Monday 21 February 2011

What day is it?

When I was working full time I never wanted to get up in the morning but now that I am retired I am invariably awake by 5.30 am. I read for half an hour or so and then the alarm (radio) comes on, I listen to the news then I get up.

Currently I am reading an Ed McBain Omnibus edition of 87th Precinth stories and appropriately enough this mornings chapter went like this:

"MONDAY MORNING CAME.

It aways does.

On Monday morning you sit back and take a look at things, and things look lousy. That's a part of Monday, the nature of the beast. Monday should be a fresh beginning, a sort of road-company New Year's Day. But, somehow, Monday is only and always a continuation, a familiar awakening to a start which is really only a repetition. There should be laws against Monday mornings.

Nobody likes Monday morning. It was invented for hangovers. But Monday is Monday and legislation will never change its personality. Monday is Monday, and it stinks."

The great thing about retirement is that you don't have Mondays. They don't exist. In fact you don't have days of the week. You don't have weekends. You just have a brand new day.

Except Saturday afternoons of course which brings me on to the subject of football (again!).
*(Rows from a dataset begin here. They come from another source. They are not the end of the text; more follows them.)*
/-!
# Route `AdditiveBranchIMC` (rung K1), crux `MultLower` (item `stmt-BirchSwinnertonDyer-19359`):
# rank `0` on X4(M) ∩ {ρ̄ onto} ∩ (ram) — the lower half MODULO (BC) and ONE unit coefficient,
# every other input PUBLISHED (Skinner 2016 Thm. A supplies (KV))

Sequel of `AdditiveBranchIMCMultLowerBranchTransport{,Classes}.lean`, `…KatoTrivialBranch.lean` and
`…RankZero.lean`. There the rank-`0` lower half on cell (M) was obtained from two displayed inputs, (KV)
(Kato's direction for the multiplicative twist `V` on the trivial branch) and (BC) (the base-change
product bound), plus a finite `μ = 0` certificate. THIS FILE removes (KV) from the displayed list on the
rows where it is PRINT: `E[p]` irreducible with `ρ̄_{E,p}` onto and (ram) — a multiplicative prime
`ℓ ≠ p` of `E` with `p ∤ v_ℓ(Δ_min(E))` (`Rank1Residual.Ram W p`; it transports to the twist model by
`ram_of_twist_pStar`, and irreducibility by `irr_iff_of_model_twist`) — through Skinner 2016 Thm. A
(`Skinner2016.thmA_charIdeal_multiplicative`, consumed by `katoV_of_skinner2016` at the newform of a
modular parametrisation datum of `V`, whose rational period ratio `ϖ·Ω_V = Ω⁺_f` exists by
`ModularParametrizationData.exists_rat_mul_realPeriodRat_eq_plusPeriod`). Because (KV) is then available
only at parametrisation data, (BC) is displayed at parametrisation data too, and the `T = 0` consumers of
n1011-p06 (`cycLowerLeadingTermAt_of_chiBranchRatCharEqMult[Odd]_of_unitCoeff`) are re-run PER DATUM
(§1, same proofs: Birch + Pal / the odd Birch identity, MTT §I.14, `k ≥ 0` from the unit coefficient).

HEADLINE (§2) `ClassX4M.missingLowerBoundAt_rankZero_of_skinner_of_baseChangeLower_of_unitCoeff`: for
`W` globally minimal, `(E, p) ∈` X4(M) (odd additive potentially multiplicative `p`, `E[p]` irreducible),
`ρ̄_{E,p}` onto, (ram), `r_an = 0`: PUBLISHED `hDelX` (Delbourgo 1998 Prop. 4 + §2.2 Lemma (ii)), `hPal`
(Pal 2012, `p ≡ 1 (4)` only), `hGZK`, `hmod`, `hmodD`, `hK` (Kato 2004 Thm. 17.4 (3) reading), `hA`
(Skinner 2016 Thm. A) + DISPLAYED **(BC)** at parametrisation data + the unit-coefficient certificate
`MultBranchUnitCoeffCert` / `MultOddBranchUnitCoeffCert` ⟹ `MissingLowerBoundAt W p` (= `stub_rankZero`
at the pair). So on these rows the crux in rank `0` is EXACTLY: (BC) — NOT in print (`p ∣ d_K`) — plus
one modular-symbol computation per pair. Theorems only; conditional; cell (M) stays CONSTRUCTION-shaped;
nothing booked.

References: Skinner, Pacific J. Math. 283 (2016) Thm. A, §3.2–3.3 [Skinner2016PacificMC]; Kato,
Astérisque 295 (2004) Thm. 17.4 (3) [Kato2004Asterisque]; Delbourgo, Compositio Math. 113 (1998) Prop. 4,
§2.2 Lemma (ii) [Delbourgo1998]; Pal, Proc. AMS 2012 Thm. 3.2 [Pal2012]; Mazur–Tate–Teitelbaum 1986
§I.8, §I.14 [MazurTateTeitelbaum1986Invent]; Burungale–Castella–Skinner, IMRN 2025 Thm. 1.1.2 (a)
[BurungaleCastellaSkinner2025]; Miller 2011 Def. 1.1 [Miller2011LMS].
-/

set_option autoImplicit false
set_option linter.dupNamespace false

noncomputable section

open scoped Classical MatrixGroups ModularForm NumberField

namespace Summit.BirchSwinnertonDyer.BirchSwinnertonDyer.Theorems.AdditiveBranchIMCMultLower

open CongruenceSubgroup WeierstrassCurve NumberField Literature.NumberTheory.EllipticCurves
  Literature.NumberTheory.EllipticCurves.ModularForms
  Literature.NumberTheory.EllipticCurves.Rank1Residual
  Literature.NumberTheory.EllipticCurves.Rank1Residual.Typed
  IsDedekindDomain
  Summit.BirchSwinnertonDyer.Rank1Residual.Additive
  Summit.BirchSwinnertonDyer.Rank1Residual.AdditivePotMult

variable (W : WeierstrassCurve ℚ) (p : ℕ) [hp : Fact p.Prime]

/-! ### §1 The `T = 0` consumers PER DATUM (n1011-p06's proofs with the branch main conjecture at ONE
twist datum instead of the `∀`-predicate) -/

/-- **(M), `p ≡ 1 (mod 4)`, per datum**: `W = E` additive at `p`, `ℚ`-isomorphic to `V^{(p)}` with `V`
MULTIPLICATIVE at `p`, `f` a newform of `V` with `a_p(f) = ap ∈ {±1}`, `p ∣ N`, `ϖ·Ω_V = Ω⁺_f`; the
rational branch main conjecture AT THIS DATUM (for every cyclotomic dual datum `D`:
`char X(E/ℚ_∞) = (g)`, `ι g = p^k·ϖ·L⁺_p(f, ap, ω^{(p−1)/2}, T)`) and ONE unit coefficient of
`ϖ·L⁺_p(f, ap, ω^{(p−1)/2}, T)` ⟹ `CycLowerLeadingTermAt W p`. Proof = n1011-p06's
`cycLowerLeadingTermAt_of_chiBranchRatCharEqMult_of_unitCoeff` verbatim with the predicate replaced by
its value at the datum. [cite: MazurTateTeitelbaum1986Invent, §I.14] [cite: Pal2012, Thm. 3.2] -/
theorem cycLowerLeadingTermAt_of_ratCharEqMultDatum_of_unitCoeff {W : WeierstrassCurve ℚ}
    [W.IsElliptic] [W.IsGloballyMinimal]
    (hPal : Pal2012.thm32_sqrt_mul_realPeriodRat_twist_eq_of_prime_one_mod_four)
    (hmod : hasEntireLFunction_rat) (hp4 : p % 4 = 1) (hadd : Addv W p)
    (V : WeierstrassCurve ℚ) [V.IsElliptic] [V.IsGloballyMinimal]
    (hVW : ∃ C : VariableChange ℚ, C • V.quadraticTwist (p : ℚ) = W) (hV : Mult V p)
    {N : ℕ} [NeZero N] {f : CuspForm (Gamma0 N) 2} (hf : IsNewformOf V f) (hpN : p ∣ N)
    {ap : ℤ} (hap : cuspCoeff f p = ap) (hap1 : ap = 1 ∨ ap = -1)
    (ϖ : ℚ) (hϖ : (ϖ : ℝ) * V.realPeriodRat = plusPeriod f)
    (hMC : ∀ (κ : ZpExtension ℚ p) (γ : Field.absoluteGaloisGroup ℚ), κ.IsCyclotomic →
      κ.IsTopGenerator γ → IsCyclotomicVariable p γ → ∀ D : W.SelmerDualData κ γ,
      ∃ (g : IwasawaAlgebra p) (k : ℤ), D.charIdeal = Ideal.span {g} ∧
        iwasawaToPowerSeries p g = PowerSeries.C ((p : ℚ_[p]) ^ k * (ϖ : ℚ_[p])) *
          padicLFunctionPlusBranchMult f (ap : ℚ_[p]) (p / 2))
    (hcert : ∃ n : ℕ, ‖PowerSeries.coeff n
        (PowerSeries.C (ϖ : ℚ_[p]) * padicLFunctionPlusBranchMult f (ap : ℚ_[p]) (p / 2))‖ = 1) :
    CycLowerLeadingTermAt W p := by
  have hpP : p.Prime := hp.out
  have hp2 : p ≠ 2 := by omega
  have hap0 : (ap : ℚ_[p]) ≠ 0 := by rcases hap1 with rfl | rfl <;> norm_num
  have hapinv : (ap : ℚ_[p])⁻¹ = (ap : ℚ_[p]) := by rcases hap1 with rfl | rfl <;> norm_num
  intro κ γ hκ hγ hγ' D f' hf'
  obtain ⟨g, k, hchar, hιg⟩ := hMC κ γ hκ hγ hγ' D
  have hιg' : iwasawaToPowerSeries p g = PowerSeries.C ((p : ℚ_[p]) ^ k) *
      (PowerSeries.C (ϖ : ℚ_[p]) * padicLFunctionPlusBranchMult f (ap : ℚ_[p]) (p / 2)) := by
    rw [hιg, map_mul, mul_assoc]
  have hk : 0 ≤ k := Summit.BirchSwinnertonDyer.Rank1Residual.X9.exponent_nonneg_of_exists_norm_coeff_eq_one g _ k hιg' hcert
  obtain ⟨m, rfl⟩ : ∃ m : ℕ, k = m := ⟨k.toNat, (Int.toNat_of_nonneg hk).symm⟩
  have h0 := congrArg PowerSeries.constantCoeff hιg
  rw [constantCoeff_iwasawaToPowerSeries, map_mul, PowerSeries.constantCoeff_C,
    constantCoeff_padicLFunctionPlusBranchMult_half p hp2 hf.1 hf.coeffField_eq_bot hpN hap hap0,
    zpow_natCast, hapinv, mul_assoc] at h0
  obtain ⟨ε, hε, hLq⟩ :=
    entireLFunction_one_eq_of_twist p hPal hmod hp4 V W hVW (Or.inr hV) hadd hf ϖ hϖ
  have hε0 : ε ≠ 0 := by rcases hε with rfl | rfl <;> norm_num
  have hεv : padicValRat p ε = 0 := by
    rcases hε with rfl | rfl
    · exact padicValRat.one
    · rw [padicValRat.neg]; exact padicValRat.one
  obtain ⟨w, hw⟩ := exists_units_coe_eq_ratCast p hε0 hεv
  have hε2 : ((ε : ℚ) : ℚ_[p]) ^ 2 = 1 := by rcases hε with rfl | rfl <;> norm_num
  refine ⟨ε * (ϖ * legendrePlusSymbolSum f p), hLq,
    exists_padicInt_constantCoeff_generator_of_pow_mul D hchar hf' h0 ((ap : ℤ_[p]) * (w : ℤ_[p])) ?_⟩
  push_cast
  rw [hw]
  linear_combination (-(ϖ : ℚ_[p]) * (ap : ℚ_[p]) * (legendrePlusSymbolSum f p : ℚ_[p])) * hε2

/-- **(M), `p ≡ 3 (mod 4)` (`p = 3` included), per datum**: twist by `−p`, minus branch and
`ϖ·|Ω⁻(V)| = Ω⁻_f`; the rational ODD branch main conjecture AT THIS DATUM and ONE unit coefficient ⟹
`CycLowerLeadingTermAt W p`. Proof = n1011-p06's `cycLowerLeadingTermAt_of_chiBranchRatCharEqMultOdd_of_unitCoeff`
verbatim with the predicate replaced by its value at the datum (odd Birch identity, Pal `d < 0` PROVED).
[cite: MazurTateTeitelbaum1986Invent, §I.14] -/
theorem cycLowerLeadingTermAt_of_ratCharEqMultOddDatum_of_unitCoeff {W : WeierstrassCurve ℚ}
    [W.IsElliptic] [W.IsGloballyMinimal]
    (hmod : hasEntireLFunction_rat) (hp4 : p % 4 = 3) (hadd : Addv W p)
    (V : WeierstrassCurve ℚ) [V.IsElliptic] [V.IsGloballyMinimal]
    (C : VariableChange ℚ) (hC : C • V.quadraticTwist (-(p : ℚ)) = W) (hV : Mult V p)
    {N : ℕ} [NeZero N] {f : CuspForm (Gamma0 N) 2} (hf : IsNewformOf V f) (hpN : p ∣ N)
    {ap : ℤ} (hap : cuspCoeff f p = ap) (hap1 : ap = 1 ∨ ap = -1)
    (ϖ : ℚ) (hϖ : (ϖ : ℝ) * V.imaginaryPeriodRat = minusPeriod f)
    (hMC : ∀ (κ : ZpExtension ℚ p) (γ : Field.absoluteGaloisGroup ℚ), κ.IsCyclotomic →
      κ.IsTopGenerator γ → IsCyclotomicVariable p γ → ∀ D : W.SelmerDualData κ γ,
      ∃ (g : IwasawaAlgebra p) (k : ℤ), D.charIdeal = Ideal.span {g} ∧
        iwasawaToPowerSeries p g = PowerSeries.C ((p : ℚ_[p]) ^ k * (ϖ : ℚ_[p])) *
          padicLFunctionMinusBranchMult f (ap : ℚ_[p]) (p / 2))
    (hcert : ∃ n : ℕ, ‖PowerSeries.coeff n
        (PowerSeries.C (ϖ : ℚ_[p]) * padicLFunctionMinusBranchMult f (ap : ℚ_[p]) (p / 2))‖ = 1) :
    CycLowerLeadingTermAt W p := by
  have hpP : p.Prime := hp.out
  have hp2 : p ≠ 2 := by omega
  have hap0 : (ap : ℚ_[p]) ≠ 0 := by rcases hap1 with rfl | rfl <;> norm_num
  have hapinv : (ap : ℚ_[p])⁻¹ = (ap : ℚ_[p]) := by rcases hap1 with rfl | rfl <;> norm_num
  intro κ γ hκ hγ hγ' D f' hf'
  obtain ⟨g, k, hchar, hιg⟩ := hMC κ γ hκ hγ hγ' D
  have hιg' : iwasawaToPowerSeries p g = PowerSeries.C ((p : ℚ_[p]) ^ k) *
      (PowerSeries.C (ϖ : ℚ_[p]) * padicLFunctionMinusBranchMult f (ap : ℚ_[p]) (p / 2)) := by
    rw [hιg, map_mul, mul_assoc]
  have hk : 0 ≤ k := Summit.BirchSwinnertonDyer.Rank1Residual.X9.exponent_nonneg_of_exists_norm_coeff_eq_one g _ k hιg' hcert
  obtain ⟨m, rfl⟩ : ∃ m : ℕ, k = m := ⟨k.toNat, (Int.toNat_of_nonneg hk).symm⟩
  have h0 := congrArg PowerSeries.constantCoeff hιg
  rw [constantCoeff_iwasawaToPowerSeries, map_mul, PowerSeries.constantCoeff_C,
    constantCoeff_padicLFunctionMinusBranchMult_half p hp2 hf.1 hf.coeffField_eq_bot hpN hap hap0,
    zpow_natCast, hapinv, mul_assoc] at h0
  obtain ⟨ε, hε, hLq⟩ := entireLFunction_one_eq_of_twist_neg p hmod hp4 V W C hC hadd hf ϖ hϖ
  set S : ℚ := legendreMinusSymbolSum f p with hS
  set cinf : ℕ := (W.baseChange ℝ).numRealComponents with hcinf
  have hε0 : ε ≠ 0 := by rcases hε with rfl | rfl <;> norm_num
  have hεv : padicValRat p ε = 0 := by
    rcases hε with rfl | rfl
    · exact padicValRat.one
    · rw [padicValRat.neg]; exact padicValRat.one
  have hua0 : |(C.u : ℚ)| ≠ 0 := abs_ne_zero.mpr C.u.ne_zero
  have hcinf0 : (cinf : ℚ) ≠ 0 := by
    rw [hcinf, numRealComponents]
    split_ifs <;> norm_num
  have hC'' : C • V.quadraticTwist (((-(p : ℤ)) : ℤ) : ℚ) = W := by push_cast; exact hC
  have hu : padicValRat p (C.u : ℚ) = 0 :=
    padicValRat_u_eq_zero_of_twist_pm_p p hp2 V W (Or.inr hV) (Or.inr rfl) C hC''
  have hvua : padicValRat p |(C.u : ℚ)| = 0 := by
    rcases abs_choice (C.u : ℚ) with h | h
    · rw [h]; exact hu
    · rw [h, padicValRat.neg]; exact hu
  have hd0 : ε * (|(C.u : ℚ)| * (cinf : ℚ)) ≠ 0 := mul_ne_zero hε0 (mul_ne_zero hua0 hcinf0)
  have hdv : padicValRat p (ε * (|(C.u : ℚ)| * (cinf : ℚ))) = 0 := by
    rw [padicValRat.mul hε0 (mul_ne_zero hua0 hcinf0), padicValRat.mul hua0 hcinf0, hεv, hvua,
      hcinf, padicValRat_numRealComponents_eq_zero W p hp2]
    norm_num
  obtain ⟨w, hw⟩ := exists_units_coe_eq_ratCast p hd0 hdv
  have key : ϖ * S =
      (ε * (|(C.u : ℚ)| * (cinf : ℚ))) * (ε * (ϖ * S) / (|(C.u : ℚ)| * (cinf : ℚ))) := by
    have hε2Q : ε ^ 2 = 1 := by rcases hε with rfl | rfl <;> norm_num
    have hdinv : (|(C.u : ℚ)| * (cinf : ℚ)) * (|(C.u : ℚ)| * (cinf : ℚ))⁻¹ = 1 :=
      mul_inv_cancel₀ (mul_ne_zero hua0 hcinf0)
    rw [div_eq_mul_inv]
    linear_combination (-(ϖ * S)) * hε2Q + (-(ϖ * S * ε ^ 2)) * hdinv
  have hq : ((w : ℤ_[p]) : ℚ_[p]) * (((ε * (ϖ * S) / (|(C.u : ℚ)| * (cinf : ℚ))) : ℚ) : ℚ_[p]) =
      (ϖ : ℚ_[p]) * (S : ℚ_[p]) := by
    rw [hw, ← Rat.cast_mul, ← key, Rat.cast_mul]
  refine ⟨ε * (ϖ * S) / (|(C.u : ℚ)| * (cinf : ℚ)), hLq,
    exists_padicInt_constantCoeff_generator_of_pow_mul D hchar hf' h0 ((ap : ℤ_[p]) * (w : ℤ_[p])) ?_⟩
  rw [PadicInt.coe_mul, PadicInt.coe_intCast]
  linear_combination (-(ap : ℚ_[p])) * hq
Having crept up to 2nd in the league after a succession of back to back wins, two weeks ago the young allotmenteer and I witnessed a well below par midweek home performance, losing to 10 men Boreham Wood 1-0 which included our top scorer blasting a penalty, a la Wilkinson, miles over the bar. Strangely Boro have struggled to beat 10 man teams of late and in one case didn't score until 10 minutes from the end having played the entire 2nd half against 9 men at home.

The sendings of were no more bizarre than that of the Ebbsfleet keeper a couple weeks ago who saw red after 10, yes TEN, seconds, see excerpt from the BBC website:

Web stardom befalls

Ebbsfleet keeper

Preston Edwards

Ebbsfleet goalkeeper Preston Edwards has become a web sensation after his sending off against Farnborough.

Footage of the 21-year-old's dismissal after only 10 seconds has attracted over 450,000 hits on video-hosting website YouTube.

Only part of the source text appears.